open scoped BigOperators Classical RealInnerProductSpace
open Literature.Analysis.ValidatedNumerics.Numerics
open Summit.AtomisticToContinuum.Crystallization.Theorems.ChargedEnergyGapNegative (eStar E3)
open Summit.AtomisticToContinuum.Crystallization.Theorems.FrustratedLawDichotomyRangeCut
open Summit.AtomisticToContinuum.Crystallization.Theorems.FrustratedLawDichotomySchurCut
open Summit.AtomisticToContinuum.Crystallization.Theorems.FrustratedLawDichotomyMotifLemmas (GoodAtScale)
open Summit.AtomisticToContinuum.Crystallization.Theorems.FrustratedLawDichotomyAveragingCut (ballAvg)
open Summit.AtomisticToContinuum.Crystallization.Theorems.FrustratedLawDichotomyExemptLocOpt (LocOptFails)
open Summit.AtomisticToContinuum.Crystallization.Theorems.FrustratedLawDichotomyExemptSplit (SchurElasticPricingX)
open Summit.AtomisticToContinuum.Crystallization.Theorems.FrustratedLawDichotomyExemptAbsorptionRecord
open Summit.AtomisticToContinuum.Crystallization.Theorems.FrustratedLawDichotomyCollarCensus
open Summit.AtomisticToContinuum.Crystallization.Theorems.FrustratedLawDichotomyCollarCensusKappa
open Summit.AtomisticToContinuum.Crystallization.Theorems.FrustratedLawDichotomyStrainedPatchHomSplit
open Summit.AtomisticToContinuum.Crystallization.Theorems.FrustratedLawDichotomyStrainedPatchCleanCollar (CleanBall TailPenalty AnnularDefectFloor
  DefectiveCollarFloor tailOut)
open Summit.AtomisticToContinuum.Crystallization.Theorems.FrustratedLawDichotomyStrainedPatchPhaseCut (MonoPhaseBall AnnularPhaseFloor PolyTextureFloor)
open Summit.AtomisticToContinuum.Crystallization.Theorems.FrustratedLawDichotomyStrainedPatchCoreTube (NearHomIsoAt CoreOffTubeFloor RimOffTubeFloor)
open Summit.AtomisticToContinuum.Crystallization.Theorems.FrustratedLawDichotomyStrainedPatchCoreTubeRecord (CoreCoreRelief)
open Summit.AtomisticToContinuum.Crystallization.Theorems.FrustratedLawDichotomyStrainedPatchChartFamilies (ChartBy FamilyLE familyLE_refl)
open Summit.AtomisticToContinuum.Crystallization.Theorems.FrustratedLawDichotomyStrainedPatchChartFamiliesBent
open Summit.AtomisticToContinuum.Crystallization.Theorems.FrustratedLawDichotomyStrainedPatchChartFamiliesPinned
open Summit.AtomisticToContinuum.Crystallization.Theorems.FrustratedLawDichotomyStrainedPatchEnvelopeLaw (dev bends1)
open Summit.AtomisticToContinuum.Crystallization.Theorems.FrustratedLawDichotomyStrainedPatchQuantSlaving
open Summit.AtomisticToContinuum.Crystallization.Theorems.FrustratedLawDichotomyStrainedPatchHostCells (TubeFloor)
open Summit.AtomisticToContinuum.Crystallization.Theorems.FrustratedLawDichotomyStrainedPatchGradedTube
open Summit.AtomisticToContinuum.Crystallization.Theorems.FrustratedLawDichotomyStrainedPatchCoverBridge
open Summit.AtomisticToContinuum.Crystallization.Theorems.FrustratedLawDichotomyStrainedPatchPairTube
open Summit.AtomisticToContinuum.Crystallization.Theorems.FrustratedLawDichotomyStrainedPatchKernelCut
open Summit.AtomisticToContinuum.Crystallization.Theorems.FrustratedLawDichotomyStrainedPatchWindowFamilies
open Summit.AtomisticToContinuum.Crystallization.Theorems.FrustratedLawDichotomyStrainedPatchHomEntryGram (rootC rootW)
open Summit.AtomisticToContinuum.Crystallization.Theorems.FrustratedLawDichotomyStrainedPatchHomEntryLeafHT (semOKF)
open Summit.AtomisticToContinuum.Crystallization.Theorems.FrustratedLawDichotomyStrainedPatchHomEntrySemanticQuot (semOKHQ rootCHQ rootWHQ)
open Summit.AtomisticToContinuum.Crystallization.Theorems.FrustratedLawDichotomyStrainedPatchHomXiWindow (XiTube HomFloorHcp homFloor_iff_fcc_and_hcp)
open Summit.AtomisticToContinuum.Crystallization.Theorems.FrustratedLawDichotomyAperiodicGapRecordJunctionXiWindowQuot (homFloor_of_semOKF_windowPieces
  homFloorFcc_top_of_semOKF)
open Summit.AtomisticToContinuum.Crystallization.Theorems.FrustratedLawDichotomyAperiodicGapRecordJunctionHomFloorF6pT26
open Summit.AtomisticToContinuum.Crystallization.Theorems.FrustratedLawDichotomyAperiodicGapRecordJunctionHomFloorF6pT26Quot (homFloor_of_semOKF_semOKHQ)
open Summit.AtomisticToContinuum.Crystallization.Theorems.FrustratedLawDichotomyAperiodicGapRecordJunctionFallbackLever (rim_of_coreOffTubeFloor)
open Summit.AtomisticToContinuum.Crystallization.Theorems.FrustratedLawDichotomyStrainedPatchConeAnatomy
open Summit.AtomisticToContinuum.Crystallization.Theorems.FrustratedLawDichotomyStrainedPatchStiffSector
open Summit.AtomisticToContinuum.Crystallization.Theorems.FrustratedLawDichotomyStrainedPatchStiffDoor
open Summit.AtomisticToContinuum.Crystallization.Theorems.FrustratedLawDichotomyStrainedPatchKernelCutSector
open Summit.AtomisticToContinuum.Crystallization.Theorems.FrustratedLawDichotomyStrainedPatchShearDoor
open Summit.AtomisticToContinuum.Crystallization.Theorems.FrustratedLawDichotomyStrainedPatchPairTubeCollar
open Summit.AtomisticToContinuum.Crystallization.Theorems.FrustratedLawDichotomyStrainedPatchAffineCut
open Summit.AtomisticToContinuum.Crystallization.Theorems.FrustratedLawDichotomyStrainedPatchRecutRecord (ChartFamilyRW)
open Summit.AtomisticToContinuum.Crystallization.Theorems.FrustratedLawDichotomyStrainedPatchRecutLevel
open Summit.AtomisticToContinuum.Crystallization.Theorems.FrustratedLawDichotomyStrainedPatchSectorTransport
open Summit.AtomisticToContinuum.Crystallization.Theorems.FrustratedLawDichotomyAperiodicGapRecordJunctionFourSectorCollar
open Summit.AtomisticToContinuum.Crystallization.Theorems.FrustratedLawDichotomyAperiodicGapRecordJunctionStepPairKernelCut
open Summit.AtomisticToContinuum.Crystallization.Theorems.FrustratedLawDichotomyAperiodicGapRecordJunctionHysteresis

***

What the task asks: The full data, repeated exactly, is the only acceptable output.

Answer to this problem:
open scoped BigOperators Classical RealInnerProductSpace
open Literature.Analysis.ValidatedNumerics.Numerics
open Summit.AtomisticToContinuum.Crystallization.Theorems.ChargedEnergyGapNegative (eStar E3)
open Summit.AtomisticToContinuum.Crystallization.Theorems.FrustratedLawDichotomyRangeCut
open Summit.AtomisticToContinuum.Crystallization.Theorems.FrustratedLawDichotomySchurCut
open Summit.AtomisticToContinuum.Crystallization.Theorems.FrustratedLawDichotomyMotifLemmas (GoodAtScale)
open Summit.AtomisticToContinuum.Crystallization.Theorems.FrustratedLawDichotomyAveragingCut (ballAvg)
open Summit.AtomisticToContinuum.Crystallization.Theorems.FrustratedLawDichotomyExemptLocOpt (LocOptFails)
open Summit.AtomisticToContinuum.Crystallization.Theorems.FrustratedLawDichotomyExemptSplit (SchurElasticPricingX)
open Summit.AtomisticToContinuum.Crystallization.Theorems.FrustratedLawDichotomyExemptAbsorptionRecord
open Summit.AtomisticToContinuum.Crystallization.Theorems.FrustratedLawDichotomyCollarCensus
open Summit.AtomisticToContinuum.Crystallization.Theorems.FrustratedLawDichotomyCollarCensusKappa
open Summit.AtomisticToContinuum.Crystallization.Theorems.FrustratedLawDichotomyStrainedPatchHomSplit
open Summit.AtomisticToContinuum.Crystallization.Theorems.FrustratedLawDichotomyStrainedPatchCleanCollar (CleanBall TailPenalty AnnularDefectFloor
  DefectiveCollarFloor tailOut)
open Summit.AtomisticToContinuum.Crystallization.Theorems.FrustratedLawDichotomyStrainedPatchPhaseCut (MonoPhaseBall AnnularPhaseFloor PolyTextureFloor)
open Summit.AtomisticToContinuum.Crystallization.Theorems.FrustratedLawDichotomyStrainedPatchCoreTube (NearHomIsoAt CoreOffTubeFloor RimOffTubeFloor)
open Summit.AtomisticToContinuum.Crystallization.Theorems.FrustratedLawDichotomyStrainedPatchCoreTubeRecord (CoreCoreRelief)
open Summit.AtomisticToContinuum.Crystallization.Theorems.FrustratedLawDichotomyStrainedPatchChartFamilies (ChartBy FamilyLE familyLE_refl)
open Summit.AtomisticToContinuum.Crystallization.Theorems.FrustratedLawDichotomyStrainedPatchChartFamiliesBent
open Summit.AtomisticToContinuum.Crystallization.Theorems.FrustratedLawDichotomyStrainedPatchChartFamiliesPinned
open Summit.AtomisticToContinuum.Crystallization.Theorems.FrustratedLawDichotomyStrainedPatchEnvelopeLaw (dev bends1)
open Summit.AtomisticToContinuum.Crystallization.Theorems.FrustratedLawDichotomyStrainedPatchQuantSlaving
open Summit.AtomisticToContinuum.Crystallization.Theorems.FrustratedLawDichotomyStrainedPatchHostCells (TubeFloor)
open Summit.AtomisticToContinuum.Crystallization.Theorems.FrustratedLawDichotomyStrainedPatchGradedTube
open Summit.AtomisticToContinuum.Crystallization.Theorems.FrustratedLawDichotomyStrainedPatchCoverBridge
open Summit.AtomisticToContinuum.Crystallization.Theorems.FrustratedLawDichotomyStrainedPatchPairTube
open Summit.AtomisticToContinuum.Crystallization.Theorems.FrustratedLawDichotomyStrainedPatchKernelCut
open Summit.AtomisticToContinuum.Crystallization.Theorems.FrustratedLawDichotomyStrainedPatchWindowFamilies
open Summit.AtomisticToContinuum.Crystallization.Theorems.FrustratedLawDichotomyStrainedPatchHomEntryGram (rootC rootW)
open Summit.AtomisticToContinuum.Crystallization.Theorems.FrustratedLawDichotomyStrainedPatchHomEntryLeafHT (semOKF)
open Summit.AtomisticToContinuum.Crystallization.Theorems.FrustratedLawDichotomyStrainedPatchHomEntrySemanticQuot (semOKHQ rootCHQ rootWHQ)
open Summit.AtomisticToContinuum.Crystallization.Theorems.FrustratedLawDichotomyStrainedPatchHomXiWindow (XiTube HomFloorHcp homFloor_iff_fcc_and_hcp)
open Summit.AtomisticToContinuum.Crystallization.Theorems.FrustratedLawDichotomyAperiodicGapRecordJunctionXiWindowQuot (homFloor_of_semOKF_windowPieces
  homFloorFcc_top_of_semOKF)
open Summit.AtomisticToContinuum.Crystallization.Theorems.FrustratedLawDichotomyAperiodicGapRecordJunctionHomFloorF6pT26
open Summit.AtomisticToContinuum.Crystallization.Theorems.FrustratedLawDichotomyAperiodicGapRecordJunctionHomFloorF6pT26Quot (homFloor_of_semOKF_semOKHQ)
open Summit.AtomisticToContinuum.Crystallization.Theorems.FrustratedLawDichotomyAperiodicGapRecordJunctionFallbackLever (rim_of_coreOffTubeFloor)
open Summit.AtomisticToContinuum.Crystallization.Theorems.FrustratedLawDichotomyStrainedPatchConeAnatomy
open Summit.AtomisticToContinuum.Crystallization.Theorems.FrustratedLawDichotomyStrainedPatchStiffSector
open Summit.AtomisticToContinuum.Crystallization.Theorems.FrustratedLawDichotomyStrainedPatchStiffDoor
open Summit.AtomisticToContinuum.Crystallization.Theorems.FrustratedLawDichotomyStrainedPatchKernelCutSector
open Summit.AtomisticToContinuum.Crystallization.Theorems.FrustratedLawDichotomyStrainedPatchShearDoor
open Summit.AtomisticToContinuum.Crystallization.Theorems.FrustratedLawDichotomyStrainedPatchPairTubeCollar
open Summit.AtomisticToContinuum.Crystallization.Theorems.FrustratedLawDichotomyStrainedPatchAffineCut
open Summit.AtomisticToContinuum.Crystallization.Theorems.FrustratedLawDichotomyStrainedPatchRecutRecord (ChartFamilyRW)
open Summit.AtomisticToContinuum.Crystallization.Theorems.FrustratedLawDichotomyStrainedPatchRecutLevel
open Summit.AtomisticToContinuum.Crystallization.Theorems.FrustratedLawDichotomyStrainedPatchSectorTransport
open Summit.AtomisticToContinuum.Crystallization.Theorems.FrustratedLawDichotomyAperiodicGapRecordJunctionFourSectorCollar
open Summit.AtomisticToContinuum.Crystallization.Theorems.FrustratedLawDichotomyAperiodicGapRecordJunctionStepPairKernelCut
open Summit.AtomisticToContinuum.Crystallization.Theorems.FrustratedLawDichotomyAperiodicGapRecordJunctionHysteresis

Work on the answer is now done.